General information
- Location: Bardhaman–Katwa Road, Palar, Bhatar, Purba Bardhaman district, West Bengal India
- Coordinates: 23°24′23″N 87°55′30″E﻿ / ﻿23.406388°N 87.924930°E
- Elevation: 33 m (108 ft)
- System: Indian Railways station and Kolkata Suburban Railway station
- Owner: Indian Railways
- Operator: Eastern Railway
- Line: Bardhaman–Katwa line
- Platforms: 1
- Tracks: 1

Construction
- Structure type: Standard (on-ground station)

Other information
- Status: Functioning
- Station code: BTRH

History
- Opened: 1915
- Closed: 2010
- Rebuilt: 2014–2018
- Electrified: 25 kV AC overhead
- Former names: McLeod's Light Railways

Services
| Preceding station | Kolkata Suburban Railway |  |  | Following station |
| Amarun towards Barddhaman Junction |  | Eastern LineBardhaman–Katwa line |  | Balgona towards Katwa Junction |

Route map

= Bhatar railway station =

Railway Station in West Bengal

Bhatar railway station is a railway station in Bardhaman–Katwa line under Howrah railway division of Eastern Railway zone.

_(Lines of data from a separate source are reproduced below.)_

/-- **the two currencies never overlap:** a design cannot be both robustly closing and below requirement at the same
level (for `𝔅(u) ≥ 0` and some input obeying the bounds — e.g. `X = 0` at `C ≥ 0`). Stated through the continued
calculus: `RobustMargin θ C` and `StrengthBelowReq θ C` are jointly impossible when `C ≥ 0`.
[cite: Zhang2022LandauSiegel, §7 (7.2) p.44] -/
theorem not_robustMargin_of_strengthBelowReq (hu : InClassPiece u u') (hC : 0 ≤ C)
    (hr : StrengthBelowReq θ C u u' v v') : ¬ RobustMargin θ C u u' v v' := by
  intro hm
  obtain ⟨s, hs⟩ := exists_neg_of_robustMargin (X := 0) (mainTermForm_nonneg_of_isH1 hu.kinked.isH1)
    (by simpa using mul_nonneg (mul_nonneg hC (inClassNorm_nonneg u u')) (overhangNorm_nonneg θ v v'))
    (by simpa using mul_nonneg hC (sq_nonneg (overhangNorm θ v v'))) hm
  exact not_lt.2 (twoPieceMainTerm_nonneg_of_strengthBelowReq (mainTermForm_nonneg_of_isH1 hu.kinked.isH1)
    (by simpa using mul_nonneg (mul_nonneg hC (inClassNorm_nonneg u u')) (overhangNorm_nonneg θ v v'))
    (by simpa using mul_nonneg hC (sq_nonneg (overhangNorm θ v v'))) hr s) hs

end RequiredStrength

end KnifeEdge

end Literature.NumberTheory.LFunctions.Zhang2022
import Summits.HodgeConjecture.HodgeConjecture.Theorems.TropicalWeilObstructionTropicalWeilVanishingFrameSpanRank
import HarnessLib

/-!
# Route `TropicalWeilObstruction` (Kontsevich's tropical test — NEGATION SINK, exploration, no summit claim):
# the frame span of an effective tropical `4`-cycle — V. at ANY period, for classes in K3's `3`-space

Negation-sink bookkeeping of the cell `pub-hodge-tropical` (seat tropical-1 gen 6); part V (parts I–IV:
`…FrameSpan{Master,WeilPlane,Rank,Seeds}`). Parts II–IV use genericity of the period only to obtain K3's representation
`cyc Z = q₀ θ₄(Q) + q₁ Re w(Q) + q₂ Im w(Q)` with `q₀ > 0`. This file records the REPRESENTATION-BASED form, valid at EVERY
period `Q` with `det Q ≠ 0` and `QJ = JQ` (in particular at the standard torus `Q = 1`, where seed candidates are designed;
the formulation of seat tropical-2's referee bar): if an effective tropical `4`-cycle `Z` on `ℝ⁸/Qℤ⁸` has such a
representation with `q₀ ≠ 0`, then

* `annihilator_pairwise_dependent_of_repr` — the annihilator in `ℝ⁷⁰` of its restricted Plücker vectors is at most a line;
* `finrank_span_frames_ge_of_repr`, `card_image_pluckerCoord_ge_of_repr` — its Plücker vectors span `≥ 69` of the `70`
  dimensions of `⋀⁴ℝ⁸`, it has `≥ 69` pairwise distinct Plücker vectors and `≥ 69` cells (and all `70` off the cone
  boundary: `finrank_span_frames_ge_of_offBoundary`, part III, is already representation-based).

So a design on fewer than `69` rational `4`-planes (e.g. the `64`-plane character design `Z_des` of idea card
`identity-seeds`) can NOT have its class in the `3`-space `⟨θ₄(1), Re w(1), Im w(1)⟩` with `q₀ ≠ 0` — it is not
"(A)-passing". HONEST STATUS. Linear algebra; decides nothing about K1 or the Hodge conjecture. No definition, no named
fact, no sorry.

References: [Zharkov2020TropicalWeil] I. Zharkov, arXiv:2002.02347, §2 (pp. 2–4); [MikhalkinZharkov2014Eigenwave]
G. Mikhalkin, I. Zharkov, LN UMI 15 (2014), Def. 4.2, Prop. 4.3, Thm. 5.4.
-/

set_option linter.dupNamespace false

noncomputable section

open scoped BigOperators
open Matrix
open Literature.AlgebraicGeometry.Tropical
open Summit.HodgeConjecture.HodgeConjecture.Theorems.TropicalHodgeBound

namespace Summit.HodgeConjecture.HodgeConjecture.Theorems.TropicalWeilVanishing.FrameSpan

/-! ## §0 Display-only notation (the K3 skeleton's local definitions, verbatim bodies; nothing is defined) -/
/-- The skeleton's `thetaClass n Q`. -/
local notation3 (prettyPrint := false) "θ⟦" n "⟧" Q:max =>
  (fun S S' : Fin n → Fin (2 * n) => Matrix.det (Matrix.submatrix Q S S'))

/-- The skeleton's `omegaFrame n` (`Ω = Pᴴ`). -/
local notation3 (prettyPrint := false) "Ω⟦" n "⟧" =>
  (Matrix.of fun (a : Fin (2 * n)) (b : Fin n) =>
    (if (a : ℕ) = (b : ℕ) then (1 : ℂ) else 0) - (if (a : ℕ) = (b : ℕ) + n then Complex.I else 0))

/-- The skeleton's `weilClassC n Q` (`w(Q) = (⋀ⁿQ ⊗ 1)(Ω ⊗ Ω)`). -/
local notation3 (prettyPrint := false) "wC⟦" n "⟧" Q:max =>
  (fun S S' : Fin n → Fin (2 * n) =>
    Matrix.det (Matrix.submatrix (Matrix.map Q ((↑) : ℝ → ℂ) * Ω⟦n⟧) S id) *
      Matrix.det (Matrix.submatrix (Ω⟦n⟧) S' id))

/-- The skeleton's `weilClassRe n Q` (`w₁ = Re w`). -/
local notation3 (prettyPrint := false) "wRe⟦" n "⟧" Q:max =>
  (fun S S' : Fin n → Fin (2 * n) => Complex.re ((wC⟦n⟧ Q) S S'))

/-- The skeleton's `weilClassIm n Q` (`w₂ = Im w`). -/
local notation3 (prettyPrint := false) "wIm⟦" n "⟧" Q:max =>
  (fun S S' : Fin n → Fin (2 * n) => Complex.im ((wC⟦n⟧ Q) S S'))

/-- NEW display-only notation: the `Ω`-minor `Ω(S) := det Ω⟦4⟧[S,·] ∈ ℤ[i]` of a word `S` (the value of
`dz̄₁ ∧ dz̄₂ ∧ dz̄₃ ∧ dz̄₄` on `e_S`). Nothing is defined. -/
local notation3 (prettyPrint := false) "Ωm" S:max => (Matrix.det (Matrix.submatrix (Ω⟦4⟧) S id))
import Summits.QuantumFields.YangMills.Theorems.PoincareLipschitzOrbitMinTwistSlack
import HarnessLib

/-!
# Crux `HistoryTailL` (stmt-QuantumFields-19936), K2 face v2 `hRegH` (route crux `PoincareLipschitz.BlockLipschitzL`, stmt-QuantumFields-23533) —
# THE FINAL KNIT `hRegH ⟸ hImprove ∧ [C]`, FILE K-2a «FLAT END-GAME LETTERS»: the CONSTANT twist slack (the minimality-with-slack clause of the displayed
# [C]-socket `hC`), the twisted-vs-flat bond, and the twisted-vs-flat energy

Cell `ym3-torus` (YM ladder rung R3 = continuum SU(2) Yang–Mills on T³ — a RUNG, NOT the Clay problem: not d = 4, not infinite volume, not a mass gap);
LEAD seat `ym-ust-19936-w1` g9 (bus 2026-08-29T06:49:23Z «K-2 FLAT END-GAME» architecture; RULINGS g9-1 «[C] stays flat with the additive twist slack»,
g9-3∕g9-5 «hImprove v1: exponent 6 + window»).  Helper `--supports stmt-QuantumFields-19936`; THEOREMS ONLY (0 `def`, 0 `sorry`, default heartbeats),
pure real analysis + the flat-shadow letters `u : ℤ^d → V`, `τ μ y : V ≃ₗᵢ V` of ✓`PoincareLipschitzOrbitMinTwistSlack`.  File K-2b composes these with
`hImprove` v1, the displayed [C]-socket `hC` (2e0c4712) and the door ✓p701912 into the flat bond bound; nothing here proves `hImprove`, [C], `hRegH`,
`BlockLipschitzL`, `HistoryTailL` or a summit statement.

WHAT IS PROVED (ns `…Theorems.PoincareLipschitzKnitFlatEndgame`).
* §1 `energy_le_two_mul_twist` (`E ≤ 2E_τ + 6τ₀²·(d·#Q)` from ✓`energy_le_twist` by `2τ₀√(NE) ≤ E∕2 + 2τ₀²N`), `norm_twist_sub_le` (`‖τb − a‖ ≤ ‖b − a‖ + τ₀`,
  `‖b‖ = 1`), ★ `flat_almostMin_const_slack` — an exact local minimiser of the TWISTED energy on `Q_{R+1}(x)` whose own flat energy is `≤ T` is an
  almost-minimiser of the FLAT energy with the COMPETITOR-INDEPENDENT slack `4τ₀√(N·T) + 2τ₀²N` (✓`flat_almostMin_of_twisted_localMin` + the case split
  `E(v) ≤ E(u)` ∕ `E(v) > E(u)`): the minimality-with-slack clause of the [C]-socket `hC`.
(The two SOURCE ROWS of the door for `T r = ε₁r∕(1+log r)⁶` are ★w2 g12's ✓`PoincareLipschitzKnitDoorRows.doorRows_log6`; the ladder and box
one-liners are px8 g5's ✓`PoincareLipschitzKnitLadderLetters`; K-2b composes.)
HONEST SCOPE.  Letters; nothing of the regularity is here.  YM₃ on T³ is rung R3, not Clay; YM gap NOT proved.

References: R. Schoen, K. Uhlenbeck, J. Diff. Geom. 17 (1982) 307–335 [SchoenUhlenbeck1982] (§2: minimality under compactly supported variations);
M. Giaquinta, Annals of Math. Studies 105 (1983) [Giaquinta1984] (Ch. III §1 p.64).
-/

set_option autoImplicit false

noncomputable section

open scoped BigOperators InnerProductSpace
open Finset

namespace Summit.QuantumFields.YangMills.Theorems.PoincareLipschitzKnitFlatEndgame

open Literature.MathematicalPhysics.QuantumFieldTheory.Balaban1983to89
open B4Eq19LatticeOperators (Zd box unitVec mem_box box_mono box_subset_box self_mem_box add_unitVec_mem_box sub_unitVec_mem_box card_box)
open Summit.QuantumFields.YangMills.Theorems.PoincareLipschitzOrbitMinTwistSlack (flat_almostMin_of_twisted_localMin energy_le_twist)

variable {d : ℕ} {V : Type*} [NormedAddCommGroup V] [InnerProductSpace ℝ V]

/-! ## §1 Letters -/

/-- **FLAT ≤ 2·TWISTED + 6τ₀²N** on a box `Q` (`N = d·#Q`): from ✓`energy_le_twist` and `2τ₀√(N·E) ≤ E∕2 + 2τ₀²N`. [folklore] -/
theorem energy_le_two_mul_twist (τ : Fin d → Zd d → (V ≃ₗᵢ[ℝ] V)) {τ₀ : ℝ} (hτ0 : 0 ≤ τ₀) (Q : Finset (Zd d))
    (hτ : ∀ y ∈ Q, ∀ (μ : Fin d) (w : V), ‖τ μ y w - w‖ ≤ τ₀ * ‖w‖) (f : Zd d → V) (hf : ∀ y ∈ Q, ∀ μ : Fin d, ‖f (y + unitVec μ)‖ = 1) :
    ∑ y ∈ Q, ∑ μ, ‖f (y + unitVec μ) - f y‖ ^ 2 ≤
      2 * (∑ y ∈ Q, ∑ μ, ‖τ μ y (f (y + unitVec μ)) - f y‖ ^ 2) + 6 * (τ₀ ^ 2 * (d * Q.card : ℝ)) := by
  have h := energy_le_twist τ hτ0 Q hτ f hf
  set E := ∑ y ∈ Q, ∑ μ, ‖f (y + unitVec μ) - f y‖ ^ 2 with hE
  set N : ℝ := (d * Q.card : ℝ) with hN
  have hE0 : 0 ≤ E := Finset.sum_nonneg fun _ _ => Finset.sum_nonneg fun _ _ => sq_nonneg _
  have hN0 : 0 ≤ N := by rw [hN]; positivity
  have hsN : Real.sqrt N ^ 2 = N := Real.sq_sqrt hN0
  have hsE : Real.sqrt E ^ 2 = E := Real.sq_sqrt hE0
  have hmul : Real.sqrt (N * E) = Real.sqrt N * Real.sqrt E := Real.sqrt_mul hN0 E
  have hamgm : 2 * τ₀ * Real.sqrt (N * E) ≤ E / 2 + 2 * (τ₀ ^ 2 * N) := by
    rw [hmul]
    nlinarith [sq_nonneg (Real.sqrt E - 2 * τ₀ * Real.sqrt N), Real.sqrt_nonneg N, Real.sqrt_nonneg E]
  linarith

/-- **THE TWISTED BOND IS THE FLAT BOND UP TO THE DEFECT**: `‖τ b − a‖ ≤ ‖b − a‖ + τ₀` when `‖b‖ = 1` and `‖τ w − w‖ ≤ τ₀‖w‖`. [folklore] -/
theorem norm_twist_sub_le (T : V ≃ₗᵢ[ℝ] V) {τ₀ : ℝ} (hT : ∀ v, ‖T v - v‖ ≤ τ₀ * ‖v‖) {a b : V} (hb : ‖b‖ = 1) :
    ‖T b - a‖ ≤ ‖b - a‖ + τ₀ := by
  calc ‖T b - a‖ = ‖(b - a) + (T b - b)‖ := by congr 1; abel
    _ ≤ ‖b - a‖ + ‖T b - b‖ := norm_add_le _ _
    _ ≤ ‖b - a‖ + τ₀ := by have := hT b; rw [hb, mul_one] at this; linarith

/-- **CONSTANT SLACK**: an exact local minimiser of the TWISTED energy on `Q_{R+1}(x)` (competitors unit on `Q_R(x)`, equal to `u` off it) is an
almost-minimiser of the FLAT energy with the COMPETITOR-INDEPENDENT slack `4τ₀√(N·T) + 2τ₀²N` (`N = d·#Q_{R+1}(x)`) as soon as its own flat energy is
`≤ T` (✓`flat_almostMin_of_twisted_localMin` + the case split `E(v) ≤ E(u)` ∕ `E(v) > E(u)`). [cite: SchoenUhlenbeck1982, §2] -/
theorem flat_almostMin_const_slack (τ : Fin d → Zd d → (V ≃ₗᵢ[ℝ] V)) {τ₀ : ℝ} (hτ0 : 0 ≤ τ₀) (x : Zd d) (R : ℤ)
    (hτ : ∀ y ∈ box x (R + 1), ∀ (μ : Fin d) (w : V), ‖τ μ y w - w‖ ≤ τ₀ * ‖w‖)
    (u : Zd d → V) (hu1 : ∀ y, ‖u y‖ = 1)
    (hmin : ∀ v : Zd d → V, (∀ y, y ∉ box x R → v y = u y) → (∀ y ∈ box x R, ‖v y‖ = 1) →
      ∑ y ∈ box x (R + 1), ∑ μ, ‖τ μ y (u (y + unitVec μ)) - u y‖ ^ 2 ≤ ∑ y ∈ box x (R + 1), ∑ μ, ‖τ μ y (v (y + unitVec μ)) - v y‖ ^ 2)
    {T : ℝ} (hT : ∑ y ∈ box x (R + 1), ∑ μ, ‖u (y + unitVec μ) - u y‖ ^ 2 ≤ T)
    (w : Zd d → V) (hw1 : ∀ y, ‖w y‖ = 1) (hw : ∀ y, y ∉ box x R → w y = u y) :
    ∑ y ∈ box x (R + 1), ∑ μ, ‖u (y + unitVec μ) - u y‖ ^ 2 ≤
      (∑ y ∈ box x (R + 1), ∑ μ, ‖w (y + unitVec μ) - w y‖ ^ 2) +
        (4 * τ₀ * Real.sqrt ((d * (box x (R + 1)).card : ℝ) * T) + 2 * (τ₀ ^ 2 * (d * (box x (R + 1)).card : ℝ))) := by
  set Eu := ∑ y ∈ box x (R + 1), ∑ μ, ‖u (y + unitVec μ) - u y‖ ^ 2 with hEu
  set Ew := ∑ y ∈ box x (R + 1), ∑ μ, ‖w (y + unitVec μ) - w y‖ ^ 2 with hEw
  set N : ℝ := (d * (box x (R + 1)).card : ℝ) with hN
  have hEu0 : 0 ≤ Eu := Finset.sum_nonneg fun _ _ => Finset.sum_nonneg fun _ _ => sq_nonneg _
  have hEw0 : 0 ≤ Ew := Finset.sum_nonneg fun _ _ => Finset.sum_nonneg fun _ _ => sq_nonneg _
  have hN0 : 0 ≤ N := by rw [hN]; positivity
  have hT0 : 0 ≤ T := hEu0.trans hT
  have hslack0 : 0 ≤ 4 * τ₀ * Real.sqrt (N * T) + 2 * (τ₀ ^ 2 * N) := by positivity
  rcases le_or_gt Ew Eu with hle | hgt
  · have h := flat_almostMin_of_twisted_localMin τ hτ0 x R hτ u hu1 hmin w hw (fun y _ => hw1 y)
    have h1 : Real.sqrt (N * Eu) ≤ Real.sqrt (N * T) := Real.sqrt_le_sqrt (mul_le_mul_of_nonneg_left hT hN0)
    have h2 : Real.sqrt (N * Ew) ≤ Real.sqrt (N * T) := Real.sqrt_le_sqrt (mul_le_mul_of_nonneg_left (hle.trans hT) hN0)
    have h3 : 2 * τ₀ * (Real.sqrt (N * Eu) + Real.sqrt (N * Ew)) ≤ 4 * τ₀ * Real.sqrt (N * T) := by nlinarith
    change Eu ≤ Ew + 2 * τ₀ * (Real.sqrt (N * Eu) + Real.sqrt (N * Ew)) + 2 * (τ₀ ^ 2 * N) at h
    linarith
  · linarith

end Summit.QuantumFields.YangMills.Theorems.PoincareLipschitzKnitFlatEndgame

end
import Literature.NumberTheory.GaloisRepresentations.ShapiroInjective
import Literature.NumberTheory.GaloisRepresentations.CohomologicalDimensionProofs
import Literature.NumberTheory.GaloisRepresentations.ContinuousCupProductCompat
import Literature.NumberTheory.GaloisRepresentations.BrauerTowerBound
import HarnessLib

/-!
# Corestriction on continuous cohomology of profinite groups (Serre I §2.4–2.5), all degrees

For a profinite group `G`, a closed subgroup `S` and a discrete `G`-module `M` (`ρ`), the
**corestriction** `cor : H^q(S, M) → H^q(G, M)` is constructed at COCHAIN level as the composite of
the tree's Shapiro extension map `ext : C•(S, M) → C•(G, M_G^S(M))` (`extCochainsMap`, a section of
the Shapiro map `sh`, `CohomologicalDimensionProofs.lean`) with the map induced by the norm
`M_G^S(M) → M` (`normCoind`, `IndexCoprimeTransfer.lean`):

* `cor ρ q := H^q(ext ≫ C•(norm))` (`corCochains`, `cor`);
* `sh_extMap` / `extMap_sh` — `sh ∘ H(ext) = id` and, in positive degrees, `H(ext) ∘ sh = id`
  (Shapiro injectivity on classes, `map_shapiro_eq_zero_imp`);
* `cor_resSub` — **`cor ∘ res = (G : S)`** for `S` open (`sh ∘ H(unit) = res`, `norm ∘ unit = (G:S)`);
* `cor_cupProduct_resSub` — **the projection formula `cor(res a ∪ b) = a ∪ cor b`** for a
  continuous pairing `X × Y → Z` of discrete `G`-modules, `a ∈ H¹(G, X)`, `b ∈ H¹(S, Y)`, via the
  pairing `X × M_G^S(Y) → M_G^S(Z)`, `(x, F) ↦ (g ↦ ⟨g x, F g⟩)` (`coindPairing`), compatible with
  evaluation at `1` and with the norms.

## References
* J.-P. Serre, *Galois Cohomology*, Springer, 1997, I §2.4 (Prop. 9) and I §2.5 (Prop. 10). [SerreGaloisCohomology1997]
* J. Neukirch, A. Schmidt, K. Wingberg, *Cohomology of Number Fields*, 2008, I §5 (1.5.3 (iv), cor and cup). [NeukirchSchmidtWingberg2008]
-/

noncomputable section

open CategoryTheory Function

universe u

namespace Literature.NumberTheory.GaloisRepresentations

open _root_.TopRep _root_.ContRepresentation _root_.ContinuousCohomology
import Mathlib
import HarnessLib
import Summits.CriticalPhenomena.SAWScalingLimit.Theses.SAWStressTensor
import Literature.Probability.LatticeModels.KilledWalkGreen

/-!
# Line `birth` — registered skeleton for the crux `QuadrupoleShape` (stmt-CriticalPhenomena-7750)

Crux (FIXED; rank 2 of `route-CriticalPhenomena-SAWStressTensor`): there are mesh-only amplitudes
`A₁ A₂ : ℝ → ℝ` such that for every Dobrushin domain `(Ω; a, b)`, endpoint approximation `a_δ, b_δ`,
interior point `z₀` with lattice sites `z_δ`, `δ z_δ → z₀`, and chordal uniformizer `φ : ℍ → Ω`
(`0 ↦ a`, `∞ ↦ b`; `ψ = φ⁻¹`), the normalised one-point functions of the two `D₄` occupation
quadrupoles of the critical `δℤ²` SAW converge to the h-free stress-tensor shape:
`E_δ[X₁(z_δ)]/A₁(δ) → Re (ψ′(z₀)/ψ(z₀))²`, `E_δ[X₂(z_δ)]/A₂(δ) → Im (ψ′(z₀)/ψ(z₀))²`.

## The cut (the route header's own remark "η = nil recovers QuadrupoleShape once the RW shape
## converges to the conformal one", made into two named lemmas)

* S1 `stub_latticeShape` — THE LATTICE-INTRINSIC SHAPE (open-problem content; no conformal map in
  the statement): with the SAME amplitudes, `E_δ[X_i(z_δ)]/A_i(δ)` is asymptotic to the real /
  imaginary part of `(D_z L_δ)(z_δ)²`, where `L_δ(p) = log (G_δ(p, b_δ) / G_δ(p, a_δ))`, `G_δ` the Green
  function of simple random walk on `Ω_δ` killed at its first step that is not an edge of `Ω_δ`
  (`killedRegionGreen (discreteDomainGraph Ω δ) (meshDomain Ω δ)`), and
  `D_z L = [(L(p+e₁) − L(p−e₁)) − i (L(p+e₂) − L(p−e₂))]/(4δ)` is the discrete `∂_z`. This is the
  slit-free (`η = nil`, tip `v = a_δ`) specialisation of the route's rank-3 crux `SlitQuadrupoleShape`,
  read along interior sequences: every local lattice factor, the normalisation of the Green functions
  and the log-partner amplitude cancel under `∂ log`, so the statement is amplitude-free too.
* S2 `stub_greenLogGradient` — THE RANDOM-WALK SHAPE CONVERGES TO THE CONFORMAL SHAPE (discrete
  potential theory, no SAW): `(D_z L_δ)(z_δ) → ψ′(z₀)/ψ(z₀)`. Continuum: `G_Ω(·, b_δ)`, `G_Ω(·, a_δ)`
  normalised at an interior point converge to the Martin (= Poisson, Ω Jordan) kernels at `b`, `a`,
  which in the chart `w = ψ(z)` are `c · Im w` and `c′ · Im (−1/w) = c′ · Im w / |w|²`; their ratio is
  `|ψ|²` up to a constant, so `L = 2 Re log ψ + const` and `∂_z L = ψ′/ψ` (`∂_z` kills the
  anti-holomorphic half). Lattice: ChelkakSmirnov2011 Thm 3.10 (arXiv:0810.2188 p. 14: discrete
  Poisson kernels normalised at an interior point are uniformly `C¹`-close to the continuous ones in
  arbitrary rough simply connected discrete domains — values AND discrete gradients), applied to the
  two normalised Green columns `G_δ(·, b_δ)/G_δ(v, b_δ)`, `G_δ(·, a_δ)/G_δ(v, a_δ)` and then to the log of
  their ratio; the one point beyond the toolbox is that the poles `a_δ`, `b_δ` of an endpoint
  approximation may sit strictly INSIDE `Ω_δ` while tending to the prime ends (moving interior poles:
  weak Beurling + Harnack as in KozdronLawler2005 / LawlerSchrammWerner2004, or a last-exit reduction to
  boundary poles).

`QuadrupoleShape_of` (kernel-checked, no `sorry` of its own): square S2, take real and imaginary
parts (continuity), add to S1 (`(E/A − Re S_δ) + Re S_δ`), and rewrite `(ψ′/ψ)² = ψ′²/ψ²`
(`div_pow`); hypotheses = the two stubs under their registered names, conclusion = the route decl
`Summit.CriticalPhenomena.SAWScalingLimit.Theses.SAWStressTensor.QuadrupoleShape` BY NAME.

Both stubs are stated in TREE VOCABULARY ONLY (`SAW.law`, `SAW.DomainSAW`, `SAW.IsEndpointApprox`,
`killedRegionGreen`, `discreteDomainGraph`, `meshDomain`, `meshPoint`, `ConformalEquiv`,
`MarkedDomain.IsChordalUniformizing`, with the quadrupole indicators and the RW shape as inlined
`let`s exactly as in the crux), so each lands verbatim as
`Theorems/SAWStressTensorQuadrupoleShape<Stub>.lean --supports stmt-CriticalPhenomena-7750`.
-/

noncomputable section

It is situated beside Bardhaman–Katwa Road at Palar, Bhatar of Purba Bardhaman district in the Indian state of West Bengal.

==History==
On 1 December 1915, McLeod's Light Railways (MLR) set up narrow-gauge lines in the Burdwan-Katwa Railway route. This railway section was handed over to the Eastern Railway in 1966. In 2010 the work started for conversion of 5 ft 6 in (1,676 mm) broad gauge. Bardhaman to Balogna railway station was reopened in 2014 and Balgona to Katwa section was completed on 12 January 2018 for the public.